> [What the exercise asks] Copy the entries out again in full.

[Stored items]
/-- support: `‖Aw‖² ≥ (1 − m)λ²‖w‖²` under the conformal distortion bound. [this file] -/
theorem norm_map_sq_ge (A : E3 ≃L[ℝ] E3) {lam m : ℝ}
    (hB : ∀ u w : E3, |inner ℝ (A u) (A w) - lam ^ 2 * inner ℝ u w| ≤ m * lam ^ 2 * ‖u‖ * ‖w‖)
    (w : E3) : (1 - m) * lam ^ 2 * ‖w‖ ^ 2 ≤ ‖A w‖ ^ 2 := by
  have h := hB w w
  rw [real_inner_self_eq_norm_sq, real_inner_self_eq_norm_sq] at h
  have := neg_abs_le (‖A w‖ ^ 2 - lam ^ 2 * ‖w‖ ^ 2)
  nlinarith
set_option maxHeartbeats 400000 in
/-- support: INNER POINTWISE ESTIMATE — at slack `p ≥ 0` every point `(1−s)u₀` of the shrunken
template satisfies the bisector constraint of the near atom `y + A w + d`, `‖d‖ ≤ δ₀`. [this file] -/
theorem inner_le_of_shell (A : E3 ≃L[ℝ] E3) {lam m a δ₀ s ν r p : ℝ} {u₀ w d : E3}
    (hν : 0 < ν) (hw : ‖w‖ = ν) (hr : r ^ 2 ≤ ν ^ 2 / 2) (hu₀ : ‖u₀‖ ≤ r)
    (hp : inner ℝ u₀ w = ν ^ 2 / 2 - p) (hp0 : 0 ≤ p) (hm0 : 0 ≤ m) (hm1 : m ≤ 1)
    (hB : ∀ u w : E3, |inner ℝ (A u) (A w) - lam ^ 2 * inner ℝ u w| ≤ m * lam ^ 2 * ‖u‖ * ‖w‖)
    (ha : ‖(A : E3 →L[ℝ] E3)‖ ≤ a) (hd : ‖d‖ ≤ δ₀) (hs0 : 0 ≤ s) (hs1 : s ≤ 1)
    (hin : (1 - s) * m * lam ^ 2 * ν ^ 2 / 2 + a * δ₀ * ((1 - s) * r + ν)
      ≤ s * (1 - m) * lam ^ 2 * ν ^ 2 / 2) :
    2 * inner ℝ (A ((1 - s) • u₀)) (A w + d) ≤ ‖A w + d‖ ^ 2 := by
  have ha0 : 0 ≤ a := (norm_nonneg _).trans ha
  have hδ : 0 ≤ δ₀ := (norm_nonneg _).trans hd
  have hr0 : 0 ≤ r := (norm_nonneg _).trans hu₀
  have hX := norm_map_sq_ge A hB w
  rw [hw] at hX
  -- the conformal remainder on the face
  have hface := norm_sub_half_smul_le hν hw hr hu₀ hp hp0
  have hBt : inner ℝ (A (u₀ - (1 / 2 : ℝ) • w)) (A w) - lam ^ 2 * inner ℝ (u₀ - (1 / 2 : ℝ) • w) w
      ≤ m * lam ^ 2 * (ν ^ 2 / 2 + p) := by
    have h1 := (le_abs_self _).trans (hB (u₀ - (1 / 2 : ℝ) • w) w)
    rw [hw] at h1
    have h2 : m * lam ^ 2 * ‖u₀ - (1 / 2 : ℝ) • w‖ * ν ≤ m * lam ^ 2 * (ν / 2 + p / ν) * ν :=
      mul_le_mul_of_nonneg_right (mul_le_mul_of_nonneg_left hface (by positivity)) hν.le
    have h3 : m * lam ^ 2 * (ν / 2 + p / ν) * ν = m * lam ^ 2 * (ν ^ 2 / 2 + p) := by
      rw [mul_assoc (m * lam ^ 2), add_mul, div_mul_cancel₀ p hν.ne']
      ring
    linarith
  -- the displacement terms
  have hAu : inner ℝ (A u₀) d ≤ a * r * δ₀ := by
    have h1 := (le_abs_self _).trans (abs_real_inner_le_norm (A u₀) d)
    have h2 : ‖A u₀‖ ≤ a * r :=
      ((A : E3 →L[ℝ] E3).le_opNorm u₀).trans (mul_le_mul ha hu₀ (norm_nonneg _) ha0)
    nlinarith [norm_nonneg d, norm_nonneg (A u₀), mul_le_mul h2 hd (norm_nonneg _) (by positivity)]
  have hAw : -(a * ν * δ₀) ≤ inner ℝ (A w) d := by
    have h1 := (neg_abs_le _).trans' (neg_le_neg (abs_real_inner_le_norm (A w) d))
    have h2 : ‖A w‖ ≤ a * ν := ((A : E3 →L[ℝ] E3).le_opNorm w).trans (by rw [hw]; gcongr)
    nlinarith [norm_nonneg d, norm_nonneg (A w), mul_le_mul h2 hd (norm_nonneg _) (by positivity)]
  -- assemble
  have hdec := inner_map_map_eq A lam u₀ w
  rw [hp, hw] at hdec
  have hL : 2 * inner ℝ (A ((1 - s) • u₀)) (A w + d)
      = 2 * (1 - s) * (inner ℝ (A u₀) (A w) + inner ℝ (A u₀) d) := by
    rw [map_smul, inner_add_right, real_inner_smul_left, real_inner_smul_left]; ring
  have hR : ‖A w + d‖ ^ 2 = ‖A w‖ ^ 2 + 2 * inner ℝ (A w) d + ‖d‖ ^ 2 := norm_add_sq_real _ _
  have h1s : 0 ≤ 1 - s := by linarith
  have hsum : (1 - s) * (inner ℝ (A u₀) (A w) + inner ℝ (A u₀) d)
      ≤ (1 - s) * (lam ^ 2 * (ν ^ 2 / 2 - p) + m * lam ^ 2 * (ν ^ 2 / 2 + p)
          + (‖A w‖ ^ 2 - lam ^ 2 * ν ^ 2) / 2 + a * r * δ₀) :=
    mul_le_mul_of_nonneg_left (by linarith) h1s
  have hsX : s * ((1 - m) * lam ^ 2 * ν ^ 2) ≤ s * ‖A w‖ ^ 2 := mul_le_mul_of_nonneg_left hX hs0
  have hpp : 0 ≤ (1 - s) * ((1 - m) * lam ^ 2 * p) :=
    mul_nonneg h1s (mul_nonneg (mul_nonneg (by linarith) (sq_nonneg _)) hp0)
  have hid : ‖A w‖ ^ 2 + 2 * (-(a * ν * δ₀)) - 2 * ((1 - s) * (lam ^ 2 * (ν ^ 2 / 2 - p)
      + m * lam ^ 2 * (ν ^ 2 / 2 + p) + (‖A w‖ ^ 2 - lam ^ 2 * ν ^ 2) / 2 + a * r * δ₀))
      = (s * ‖A w‖ ^ 2 - s * ((1 - m) * lam ^ 2 * ν ^ 2)) + 2 * ((1 - s) * ((1 - m) * lam ^ 2 * p))
        + 2 * (s * (1 - m) * lam ^ 2 * ν ^ 2 / 2
          - ((1 - s) * m * lam ^ 2 * ν ^ 2 / 2 + a * δ₀ * ((1 - s) * r + ν))) := by
    ring
  have hnn : 0 ≤ ‖A w‖ ^ 2 + 2 * (-(a * ν * δ₀)) - 2 * ((1 - s) * (lam ^ 2 * (ν ^ 2 / 2 - p)
      + m * lam ^ 2 * (ν ^ 2 / 2 + p) + (‖A w‖ ^ 2 - lam ^ 2 * ν ^ 2) / 2 + a * r * δ₀)) := by
    rw [hid]
    exact add_nonneg (add_nonneg (by linarith) (by linarith)) (by linarith)
  rw [hL, hR]
  nlinarith [hsum, hnn, sq_nonneg ‖d‖, hAw]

> [Task response]
/-- support: `‖Aw‖² ≥ (1 − m)λ²‖w‖²` under the conformal distortion bound. [this file] -/
theorem norm_map_sq_ge (A : E3 ≃L[ℝ] E3) {lam m : ℝ}
    (hB : ∀ u w : E3, |inner ℝ (A u) (A w) - lam ^ 2 * inner ℝ u w| ≤ m * lam ^ 2 * ‖u‖ * ‖w‖)
    (w : E3) : (1 - m) * lam ^ 2 * ‖w‖ ^ 2 ≤ ‖A w‖ ^ 2 := by
  have h := hB w w
  rw [real_inner_self_eq_norm_sq, real_inner_self_eq_norm_sq] at h
  have := neg_abs_le (‖A w‖ ^ 2 - lam ^ 2 * ‖w‖ ^ 2)
  nlinarith
set_option maxHeartbeats 400000 in
/-- support: INNER POINTWISE ESTIMATE — at slack `p ≥ 0` every point `(1−s)u₀` of the shrunken
template satisfies the bisector constraint of the near atom `y + A w + d`, `‖d‖ ≤ δ₀`. [this file] -/
theorem inner_le_of_shell (A : E3 ≃L[ℝ] E3) {lam m a δ₀ s ν r p : ℝ} {u₀ w d : E3}
    (hν : 0 < ν) (hw : ‖w‖ = ν) (hr : r ^ 2 ≤ ν ^ 2 / 2) (hu₀ : ‖u₀‖ ≤ r)
    (hp : inner ℝ u₀ w = ν ^ 2 / 2 - p) (hp0 : 0 ≤ p) (hm0 : 0 ≤ m) (hm1 : m ≤ 1)
    (hB : ∀ u w : E3, |inner ℝ (A u) (A w) - lam ^ 2 * inner ℝ u w| ≤ m * lam ^ 2 * ‖u‖ * ‖w‖)
    (ha : ‖(A : E3 →L[ℝ] E3)‖ ≤ a) (hd : ‖d‖ ≤ δ₀) (hs0 : 0 ≤ s) (hs1 : s ≤ 1)
    (hin : (1 - s) * m * lam ^ 2 * ν ^ 2 / 2 + a * δ₀ * ((1 - s) * r + ν)
      ≤ s * (1 - m) * lam ^ 2 * ν ^ 2 / 2) :
    2 * inner ℝ (A ((1 - s) • u₀)) (A w + d) ≤ ‖A w + d‖ ^ 2 := by
  have ha0 : 0 ≤ a := (norm_nonneg _).trans ha
  have hδ : 0 ≤ δ₀ := (norm_nonneg _).trans hd
  have hr0 : 0 ≤ r := (norm_nonneg _).trans hu₀
  have hX := norm_map_sq_ge A hB w
  rw [hw] at hX
  -- the conformal remainder on the face
  have hface := norm_sub_half_smul_le hν hw hr hu₀ hp hp0
  have hBt : inner ℝ (A (u₀ - (1 / 2 : ℝ) • w)) (A w) - lam ^ 2 * inner ℝ (u₀ - (1 / 2 : ℝ) • w) w
      ≤ m * lam ^ 2 * (ν ^ 2 / 2 + p) := by
    have h1 := (le_abs_self _).trans (hB (u₀ - (1 / 2 : ℝ) • w) w)
    rw [hw] at h1
    have h2 : m * lam ^ 2 * ‖u₀ - (1 / 2 : ℝ) • w‖ * ν ≤ m * lam ^ 2 * (ν / 2 + p / ν) * ν :=
      mul_le_mul_of_nonneg_right (mul_le_mul_of_nonneg_left hface (by positivity)) hν.le
    have h3 : m * lam ^ 2 * (ν / 2 + p / ν) * ν = m * lam ^ 2 * (ν ^ 2 / 2 + p) := by
      rw [mul_assoc (m * lam ^ 2), add_mul, div_mul_cancel₀ p hν.ne']
      ring
    linarith
  -- the displacement terms
  have hAu : inner ℝ (A u₀) d ≤ a * r * δ₀ := by
    have h1 := (le_abs_self _).trans (abs_real_inner_le_norm (A u₀) d)
    have h2 : ‖A u₀‖ ≤ a * r :=
      ((A : E3 →L[ℝ] E3).le_opNorm u₀).trans (mul_le_mul ha hu₀ (norm_nonneg _) ha0)
    nlinarith [norm_nonneg d, norm_nonneg (A u₀), mul_le_mul h2 hd (norm_nonneg _) (by positivity)]
  have hAw : -(a * ν * δ₀) ≤ inner ℝ (A w) d := by
    have h1 := (neg_abs_le _).trans' (neg_le_neg (abs_real_inner_le_norm (A w) d))
    have h2 : ‖A w‖ ≤ a * ν := ((A : E3 →L[ℝ] E3).le_opNorm w).trans (by rw [hw]; gcongr)
    nlinarith [norm_nonneg d, norm_nonneg (A w), mul_le_mul h2 hd (norm_nonneg _) (by positivity)]
  -- assemble
  have hdec := inner_map_map_eq A lam u₀ w
  rw [hp, hw] at hdec
  have hL : 2 * inner ℝ (A ((1 - s) • u₀)) (A w + d)
      = 2 * (1 - s) * (inner ℝ (A u₀) (A w) + inner ℝ (A u₀) d) := by
    rw [map_smul, inner_add_right, real_inner_smul_left, real_inner_smul_left]; ring
  have hR : ‖A w + d‖ ^ 2 = ‖A w‖ ^ 2 + 2 * inner ℝ (A w) d + ‖d‖ ^ 2 := norm_add_sq_real _ _
  have h1s : 0 ≤ 1 - s := by linarith
  have hsum : (1 - s) * (inner ℝ (A u₀) (A w) + inner ℝ (A u₀) d)
      ≤ (1 - s) * (lam ^ 2 * (ν ^ 2 / 2 - p) + m * lam ^ 2 * (ν ^ 2 / 2 + p)
          + (‖A w‖ ^ 2 - lam ^ 2 * ν ^ 2) / 2 + a * r * δ₀) :=
    mul_le_mul_of_nonneg_left (by linarith) h1s
  have hsX : s * ((1 - m) * lam ^ 2 * ν ^ 2) ≤ s * ‖A w‖ ^ 2 := mul_le_mul_of_nonneg_left hX hs0
  have hpp : 0 ≤ (1 - s) * ((1 - m) * lam ^ 2 * p) :=
    mul_nonneg h1s (mul_nonneg (mul_nonneg (by linarith) (sq_nonneg _)) hp0)
  have hid : ‖A w‖ ^ 2 + 2 * (-(a * ν * δ₀)) - 2 * ((1 - s) * (lam ^ 2 * (ν ^ 2 / 2 - p)
      + m * lam ^ 2 * (ν ^ 2 / 2 + p) + (‖A w‖ ^ 2 - lam ^ 2 * ν ^ 2) / 2 + a * r * δ₀))
      = (s * ‖A w‖ ^ 2 - s * ((1 - m) * lam ^ 2 * ν ^ 2)) + 2 * ((1 - s) * ((1 - m) * lam ^ 2 * p))
        + 2 * (s * (1 - m) * lam ^ 2 * ν ^ 2 / 2
          - ((1 - s) * m * lam ^ 2 * ν ^ 2 / 2 + a * δ₀ * ((1 - s) * r + ν))) := by
    ring
  have hnn : 0 ≤ ‖A w‖ ^ 2 + 2 * (-(a * ν * δ₀)) - 2 * ((1 - s) * (lam ^ 2 * (ν ^ 2 / 2 - p)
      + m * lam ^ 2 * (ν ^ 2 / 2 + p) + (‖A w‖ ^ 2 - lam ^ 2 * ν ^ 2) / 2 + a * r * δ₀)) := by
    rw [hid]
    exact add_nonneg (add_nonneg (by linarith) (by linarith)) (by linarith)
  rw [hL, hR]
  nlinarith [hsum, hnn, sq_nonneg ‖d‖, hAw]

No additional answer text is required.